▶ Task instructions
Which of the lines below hold the word "open"? Pull each of them out.

▶ Recorded data
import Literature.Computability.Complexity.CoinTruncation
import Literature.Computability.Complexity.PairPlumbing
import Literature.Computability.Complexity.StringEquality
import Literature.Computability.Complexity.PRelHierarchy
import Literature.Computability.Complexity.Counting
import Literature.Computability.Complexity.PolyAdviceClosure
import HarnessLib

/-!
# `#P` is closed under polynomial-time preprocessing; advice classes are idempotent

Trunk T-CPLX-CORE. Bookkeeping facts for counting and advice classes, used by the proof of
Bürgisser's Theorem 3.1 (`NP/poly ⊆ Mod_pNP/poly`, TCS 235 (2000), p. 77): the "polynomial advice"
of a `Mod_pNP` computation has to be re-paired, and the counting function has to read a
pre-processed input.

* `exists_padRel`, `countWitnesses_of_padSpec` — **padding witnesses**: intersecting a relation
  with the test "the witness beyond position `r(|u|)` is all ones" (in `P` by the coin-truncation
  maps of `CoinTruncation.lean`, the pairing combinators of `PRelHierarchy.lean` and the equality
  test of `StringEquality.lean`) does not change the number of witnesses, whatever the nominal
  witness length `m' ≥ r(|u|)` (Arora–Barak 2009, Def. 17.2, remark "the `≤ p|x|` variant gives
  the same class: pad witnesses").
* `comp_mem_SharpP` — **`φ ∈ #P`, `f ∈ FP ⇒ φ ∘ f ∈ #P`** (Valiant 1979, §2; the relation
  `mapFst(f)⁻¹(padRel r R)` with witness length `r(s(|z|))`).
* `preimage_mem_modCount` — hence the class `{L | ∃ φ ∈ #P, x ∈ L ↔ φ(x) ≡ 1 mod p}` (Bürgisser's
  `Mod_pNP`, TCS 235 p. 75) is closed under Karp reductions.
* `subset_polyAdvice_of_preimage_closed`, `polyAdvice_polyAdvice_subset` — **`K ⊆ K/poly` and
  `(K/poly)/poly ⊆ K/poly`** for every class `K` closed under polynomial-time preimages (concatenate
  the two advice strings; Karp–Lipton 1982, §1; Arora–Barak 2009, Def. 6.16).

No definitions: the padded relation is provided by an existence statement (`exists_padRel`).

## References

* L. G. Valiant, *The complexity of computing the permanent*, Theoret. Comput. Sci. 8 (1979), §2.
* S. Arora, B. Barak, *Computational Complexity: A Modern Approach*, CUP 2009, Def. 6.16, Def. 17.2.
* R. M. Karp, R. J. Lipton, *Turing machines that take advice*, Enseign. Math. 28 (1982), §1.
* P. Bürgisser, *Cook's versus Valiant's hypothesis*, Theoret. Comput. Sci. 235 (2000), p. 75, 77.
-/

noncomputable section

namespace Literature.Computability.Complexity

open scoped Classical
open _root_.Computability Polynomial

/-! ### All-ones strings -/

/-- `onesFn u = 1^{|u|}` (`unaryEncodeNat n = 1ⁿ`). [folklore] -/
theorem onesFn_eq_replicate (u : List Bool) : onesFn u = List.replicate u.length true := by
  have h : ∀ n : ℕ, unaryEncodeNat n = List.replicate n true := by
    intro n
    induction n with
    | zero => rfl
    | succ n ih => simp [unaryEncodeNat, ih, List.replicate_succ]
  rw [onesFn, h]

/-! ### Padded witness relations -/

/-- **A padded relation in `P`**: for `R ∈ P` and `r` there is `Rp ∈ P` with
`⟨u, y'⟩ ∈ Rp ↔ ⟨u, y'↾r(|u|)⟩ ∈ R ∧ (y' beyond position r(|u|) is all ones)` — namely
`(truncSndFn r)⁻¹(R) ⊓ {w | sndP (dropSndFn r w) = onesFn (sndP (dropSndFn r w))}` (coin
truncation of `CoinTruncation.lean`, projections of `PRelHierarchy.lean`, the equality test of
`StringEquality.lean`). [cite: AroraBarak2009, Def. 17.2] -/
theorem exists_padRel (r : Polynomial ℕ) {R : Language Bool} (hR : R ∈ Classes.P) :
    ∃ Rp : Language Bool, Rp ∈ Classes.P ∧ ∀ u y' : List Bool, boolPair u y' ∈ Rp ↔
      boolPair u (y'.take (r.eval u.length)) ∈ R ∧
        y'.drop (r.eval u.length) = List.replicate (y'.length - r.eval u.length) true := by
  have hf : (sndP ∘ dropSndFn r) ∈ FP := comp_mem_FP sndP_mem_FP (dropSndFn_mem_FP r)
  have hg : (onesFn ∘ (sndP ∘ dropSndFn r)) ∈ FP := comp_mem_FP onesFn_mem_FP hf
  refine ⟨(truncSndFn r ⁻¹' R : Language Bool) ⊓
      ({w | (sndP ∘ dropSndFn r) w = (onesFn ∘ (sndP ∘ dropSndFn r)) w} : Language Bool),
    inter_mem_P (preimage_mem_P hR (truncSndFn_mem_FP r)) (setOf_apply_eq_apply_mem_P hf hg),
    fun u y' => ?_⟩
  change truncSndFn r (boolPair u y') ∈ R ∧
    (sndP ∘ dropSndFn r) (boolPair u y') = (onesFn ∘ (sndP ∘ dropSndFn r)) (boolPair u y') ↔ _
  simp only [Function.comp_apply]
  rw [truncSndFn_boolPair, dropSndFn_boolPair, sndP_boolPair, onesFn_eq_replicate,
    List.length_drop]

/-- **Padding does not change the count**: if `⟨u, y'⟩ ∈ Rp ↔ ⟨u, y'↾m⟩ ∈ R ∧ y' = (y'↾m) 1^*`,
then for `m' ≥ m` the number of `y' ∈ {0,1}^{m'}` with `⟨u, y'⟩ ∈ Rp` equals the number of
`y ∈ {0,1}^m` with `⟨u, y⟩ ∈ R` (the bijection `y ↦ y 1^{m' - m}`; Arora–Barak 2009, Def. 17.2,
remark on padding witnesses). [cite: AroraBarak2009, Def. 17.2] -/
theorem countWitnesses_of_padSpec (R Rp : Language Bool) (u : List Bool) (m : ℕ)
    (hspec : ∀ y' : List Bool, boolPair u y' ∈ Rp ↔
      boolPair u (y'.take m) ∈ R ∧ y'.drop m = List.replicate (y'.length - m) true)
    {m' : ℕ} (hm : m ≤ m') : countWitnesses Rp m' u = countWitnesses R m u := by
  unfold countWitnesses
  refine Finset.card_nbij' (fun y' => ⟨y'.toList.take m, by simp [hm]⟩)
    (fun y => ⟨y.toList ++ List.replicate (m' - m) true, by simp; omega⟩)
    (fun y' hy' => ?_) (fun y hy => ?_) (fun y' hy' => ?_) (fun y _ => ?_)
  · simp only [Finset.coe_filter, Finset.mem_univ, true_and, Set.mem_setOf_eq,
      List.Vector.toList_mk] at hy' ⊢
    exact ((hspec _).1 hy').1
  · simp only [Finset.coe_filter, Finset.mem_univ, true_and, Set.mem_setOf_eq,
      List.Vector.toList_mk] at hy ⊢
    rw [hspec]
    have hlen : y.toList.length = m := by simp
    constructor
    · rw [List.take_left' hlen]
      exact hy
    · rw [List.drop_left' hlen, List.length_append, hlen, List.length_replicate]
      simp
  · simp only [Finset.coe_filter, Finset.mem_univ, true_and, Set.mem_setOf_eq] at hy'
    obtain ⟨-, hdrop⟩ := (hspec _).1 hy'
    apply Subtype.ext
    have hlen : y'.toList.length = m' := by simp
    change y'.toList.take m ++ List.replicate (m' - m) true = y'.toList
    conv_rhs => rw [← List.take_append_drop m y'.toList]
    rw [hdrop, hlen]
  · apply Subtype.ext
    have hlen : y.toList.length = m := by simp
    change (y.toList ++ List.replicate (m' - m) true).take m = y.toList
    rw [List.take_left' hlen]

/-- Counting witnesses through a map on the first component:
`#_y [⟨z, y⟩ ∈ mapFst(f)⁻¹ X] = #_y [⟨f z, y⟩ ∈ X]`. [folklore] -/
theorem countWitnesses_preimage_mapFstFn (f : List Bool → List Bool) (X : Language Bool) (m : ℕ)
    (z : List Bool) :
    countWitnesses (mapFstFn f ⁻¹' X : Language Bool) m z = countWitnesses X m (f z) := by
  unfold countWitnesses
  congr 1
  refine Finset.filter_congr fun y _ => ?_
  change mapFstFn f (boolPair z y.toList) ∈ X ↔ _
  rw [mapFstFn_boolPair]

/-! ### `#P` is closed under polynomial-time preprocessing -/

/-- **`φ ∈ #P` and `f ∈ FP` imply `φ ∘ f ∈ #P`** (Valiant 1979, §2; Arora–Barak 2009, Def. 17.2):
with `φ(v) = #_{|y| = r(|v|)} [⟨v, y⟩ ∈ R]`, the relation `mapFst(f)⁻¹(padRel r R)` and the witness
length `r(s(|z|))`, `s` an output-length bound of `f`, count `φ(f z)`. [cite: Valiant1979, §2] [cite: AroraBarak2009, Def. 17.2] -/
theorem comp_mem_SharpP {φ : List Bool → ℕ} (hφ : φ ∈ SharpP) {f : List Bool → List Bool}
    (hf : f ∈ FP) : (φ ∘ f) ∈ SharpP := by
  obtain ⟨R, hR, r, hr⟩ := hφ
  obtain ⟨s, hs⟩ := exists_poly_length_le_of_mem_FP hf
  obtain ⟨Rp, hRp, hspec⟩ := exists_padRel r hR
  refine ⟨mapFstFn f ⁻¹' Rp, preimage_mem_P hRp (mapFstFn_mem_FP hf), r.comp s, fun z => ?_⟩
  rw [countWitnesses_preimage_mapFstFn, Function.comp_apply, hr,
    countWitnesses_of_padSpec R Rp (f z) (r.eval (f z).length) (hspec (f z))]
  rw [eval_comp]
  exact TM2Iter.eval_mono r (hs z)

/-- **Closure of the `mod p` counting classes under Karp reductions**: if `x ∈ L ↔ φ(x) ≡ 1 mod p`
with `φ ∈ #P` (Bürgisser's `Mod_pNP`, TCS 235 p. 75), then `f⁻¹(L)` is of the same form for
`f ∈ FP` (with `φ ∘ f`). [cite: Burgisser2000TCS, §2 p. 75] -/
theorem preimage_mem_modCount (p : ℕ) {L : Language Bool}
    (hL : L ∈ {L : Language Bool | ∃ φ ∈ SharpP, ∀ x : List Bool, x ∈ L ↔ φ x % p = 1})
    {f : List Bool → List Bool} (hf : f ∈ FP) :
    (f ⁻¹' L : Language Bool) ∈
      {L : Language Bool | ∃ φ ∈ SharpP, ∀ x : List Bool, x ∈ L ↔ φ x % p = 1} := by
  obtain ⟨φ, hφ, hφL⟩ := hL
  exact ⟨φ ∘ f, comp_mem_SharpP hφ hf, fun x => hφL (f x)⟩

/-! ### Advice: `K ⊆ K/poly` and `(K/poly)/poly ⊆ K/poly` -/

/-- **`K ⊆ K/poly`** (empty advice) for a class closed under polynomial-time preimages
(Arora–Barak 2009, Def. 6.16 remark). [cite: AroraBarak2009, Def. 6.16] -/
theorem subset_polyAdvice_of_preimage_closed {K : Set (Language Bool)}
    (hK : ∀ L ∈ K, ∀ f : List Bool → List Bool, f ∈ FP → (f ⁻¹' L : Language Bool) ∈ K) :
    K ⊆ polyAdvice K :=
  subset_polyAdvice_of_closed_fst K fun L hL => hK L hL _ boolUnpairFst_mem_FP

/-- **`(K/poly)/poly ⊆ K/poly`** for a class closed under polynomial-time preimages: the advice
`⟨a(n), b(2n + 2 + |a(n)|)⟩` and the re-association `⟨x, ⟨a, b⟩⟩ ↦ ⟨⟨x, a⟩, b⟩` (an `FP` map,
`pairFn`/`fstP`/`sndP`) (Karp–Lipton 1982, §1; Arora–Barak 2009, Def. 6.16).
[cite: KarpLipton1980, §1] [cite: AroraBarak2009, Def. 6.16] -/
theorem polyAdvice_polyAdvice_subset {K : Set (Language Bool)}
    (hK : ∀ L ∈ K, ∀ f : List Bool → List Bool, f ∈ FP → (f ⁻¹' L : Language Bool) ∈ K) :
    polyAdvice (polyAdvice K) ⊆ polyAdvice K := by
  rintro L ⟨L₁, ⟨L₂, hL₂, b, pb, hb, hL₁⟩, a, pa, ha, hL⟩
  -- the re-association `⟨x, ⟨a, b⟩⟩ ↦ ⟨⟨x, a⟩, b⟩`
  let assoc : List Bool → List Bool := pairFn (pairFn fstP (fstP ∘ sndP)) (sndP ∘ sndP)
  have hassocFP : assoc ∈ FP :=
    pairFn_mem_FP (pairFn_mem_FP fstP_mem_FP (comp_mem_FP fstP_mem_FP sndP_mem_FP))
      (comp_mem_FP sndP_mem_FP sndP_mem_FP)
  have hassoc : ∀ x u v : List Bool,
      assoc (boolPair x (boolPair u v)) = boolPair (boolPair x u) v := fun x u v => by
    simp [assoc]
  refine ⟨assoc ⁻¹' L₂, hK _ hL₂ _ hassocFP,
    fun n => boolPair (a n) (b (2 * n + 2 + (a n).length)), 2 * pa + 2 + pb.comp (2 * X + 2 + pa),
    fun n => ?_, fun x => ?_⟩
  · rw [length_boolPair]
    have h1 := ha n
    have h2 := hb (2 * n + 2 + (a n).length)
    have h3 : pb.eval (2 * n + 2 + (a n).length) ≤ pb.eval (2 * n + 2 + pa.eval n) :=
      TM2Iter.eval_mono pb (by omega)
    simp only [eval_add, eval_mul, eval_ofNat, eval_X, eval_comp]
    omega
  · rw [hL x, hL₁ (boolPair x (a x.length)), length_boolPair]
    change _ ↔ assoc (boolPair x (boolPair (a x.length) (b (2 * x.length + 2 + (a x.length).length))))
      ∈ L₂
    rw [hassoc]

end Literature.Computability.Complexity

▶ Task response
open scoped Classical
open _root_.Computability Polynomial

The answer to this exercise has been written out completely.